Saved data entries
▼

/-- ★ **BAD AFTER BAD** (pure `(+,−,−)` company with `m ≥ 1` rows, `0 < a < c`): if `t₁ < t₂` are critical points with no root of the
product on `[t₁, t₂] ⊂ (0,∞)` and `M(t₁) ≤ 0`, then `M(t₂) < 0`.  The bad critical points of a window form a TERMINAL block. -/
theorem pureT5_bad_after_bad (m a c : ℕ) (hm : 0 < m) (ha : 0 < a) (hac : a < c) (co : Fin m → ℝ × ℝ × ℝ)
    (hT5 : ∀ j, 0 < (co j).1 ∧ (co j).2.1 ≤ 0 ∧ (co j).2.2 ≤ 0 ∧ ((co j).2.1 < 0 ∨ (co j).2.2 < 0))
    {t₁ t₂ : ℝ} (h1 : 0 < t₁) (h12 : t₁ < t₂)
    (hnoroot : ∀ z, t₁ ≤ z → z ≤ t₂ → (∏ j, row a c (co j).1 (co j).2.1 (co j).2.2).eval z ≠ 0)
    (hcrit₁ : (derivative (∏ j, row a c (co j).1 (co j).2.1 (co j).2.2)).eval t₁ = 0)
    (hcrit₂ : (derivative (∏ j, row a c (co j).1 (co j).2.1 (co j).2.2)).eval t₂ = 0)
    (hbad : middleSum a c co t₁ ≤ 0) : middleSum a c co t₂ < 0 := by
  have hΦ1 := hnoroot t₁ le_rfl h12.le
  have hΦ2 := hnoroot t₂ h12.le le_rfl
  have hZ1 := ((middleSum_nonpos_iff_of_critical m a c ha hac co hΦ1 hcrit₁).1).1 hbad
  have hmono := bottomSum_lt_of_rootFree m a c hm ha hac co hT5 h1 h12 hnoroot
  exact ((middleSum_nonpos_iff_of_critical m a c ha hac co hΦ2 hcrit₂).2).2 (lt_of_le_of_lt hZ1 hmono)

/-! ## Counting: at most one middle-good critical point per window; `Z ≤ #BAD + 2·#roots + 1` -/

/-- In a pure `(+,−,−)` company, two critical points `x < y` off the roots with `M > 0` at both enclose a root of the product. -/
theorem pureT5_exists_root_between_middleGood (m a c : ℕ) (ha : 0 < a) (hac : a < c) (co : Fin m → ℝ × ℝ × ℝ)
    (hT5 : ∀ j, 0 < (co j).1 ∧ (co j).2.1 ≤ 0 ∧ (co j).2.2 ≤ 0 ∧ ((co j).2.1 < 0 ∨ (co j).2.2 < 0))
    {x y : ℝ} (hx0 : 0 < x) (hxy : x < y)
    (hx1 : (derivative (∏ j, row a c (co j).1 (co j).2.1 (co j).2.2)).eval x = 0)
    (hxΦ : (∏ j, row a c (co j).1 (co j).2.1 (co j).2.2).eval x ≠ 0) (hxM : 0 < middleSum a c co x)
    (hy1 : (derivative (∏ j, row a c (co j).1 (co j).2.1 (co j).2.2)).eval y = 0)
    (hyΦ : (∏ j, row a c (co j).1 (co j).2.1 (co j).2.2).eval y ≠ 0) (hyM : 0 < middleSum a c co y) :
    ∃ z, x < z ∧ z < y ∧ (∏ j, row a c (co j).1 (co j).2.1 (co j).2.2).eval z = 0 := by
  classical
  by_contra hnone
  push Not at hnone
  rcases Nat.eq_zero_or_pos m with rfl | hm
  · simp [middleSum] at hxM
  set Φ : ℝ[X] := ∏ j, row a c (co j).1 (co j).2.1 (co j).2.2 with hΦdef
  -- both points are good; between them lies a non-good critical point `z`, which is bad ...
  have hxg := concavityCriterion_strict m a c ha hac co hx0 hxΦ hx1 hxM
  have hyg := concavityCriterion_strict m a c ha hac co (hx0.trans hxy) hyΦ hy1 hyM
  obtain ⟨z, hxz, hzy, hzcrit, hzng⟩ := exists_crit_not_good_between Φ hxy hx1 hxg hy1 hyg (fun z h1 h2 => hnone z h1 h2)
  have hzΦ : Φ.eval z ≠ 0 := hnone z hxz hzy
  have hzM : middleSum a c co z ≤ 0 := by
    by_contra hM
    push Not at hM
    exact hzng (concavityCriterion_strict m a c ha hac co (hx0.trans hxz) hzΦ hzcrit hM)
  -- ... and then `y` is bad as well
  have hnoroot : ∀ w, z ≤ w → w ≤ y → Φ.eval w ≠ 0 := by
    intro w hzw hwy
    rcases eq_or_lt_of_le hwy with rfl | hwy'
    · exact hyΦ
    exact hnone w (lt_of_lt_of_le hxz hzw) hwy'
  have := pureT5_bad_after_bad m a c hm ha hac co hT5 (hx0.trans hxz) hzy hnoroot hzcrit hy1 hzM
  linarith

▲

◆ WHAT THE TASK ASKS
All that is needed is the exact run of lines above from the line containing "(hy1 : (derivative" through the line containing "(hyΦ : (∏ j, row", both of them included.

◆ FINAL ANSWER
    (hy1 : (derivative (∏ j, row a c (co j).1 (co j).2.1 (co j).2.2)).eval y = 0)
    (hyΦ : (∏ j, row a c (co j).1 (co j).2.1 (co j).2.2).eval y ≠ 0) (hyM : 0 < middleSum a c co y) :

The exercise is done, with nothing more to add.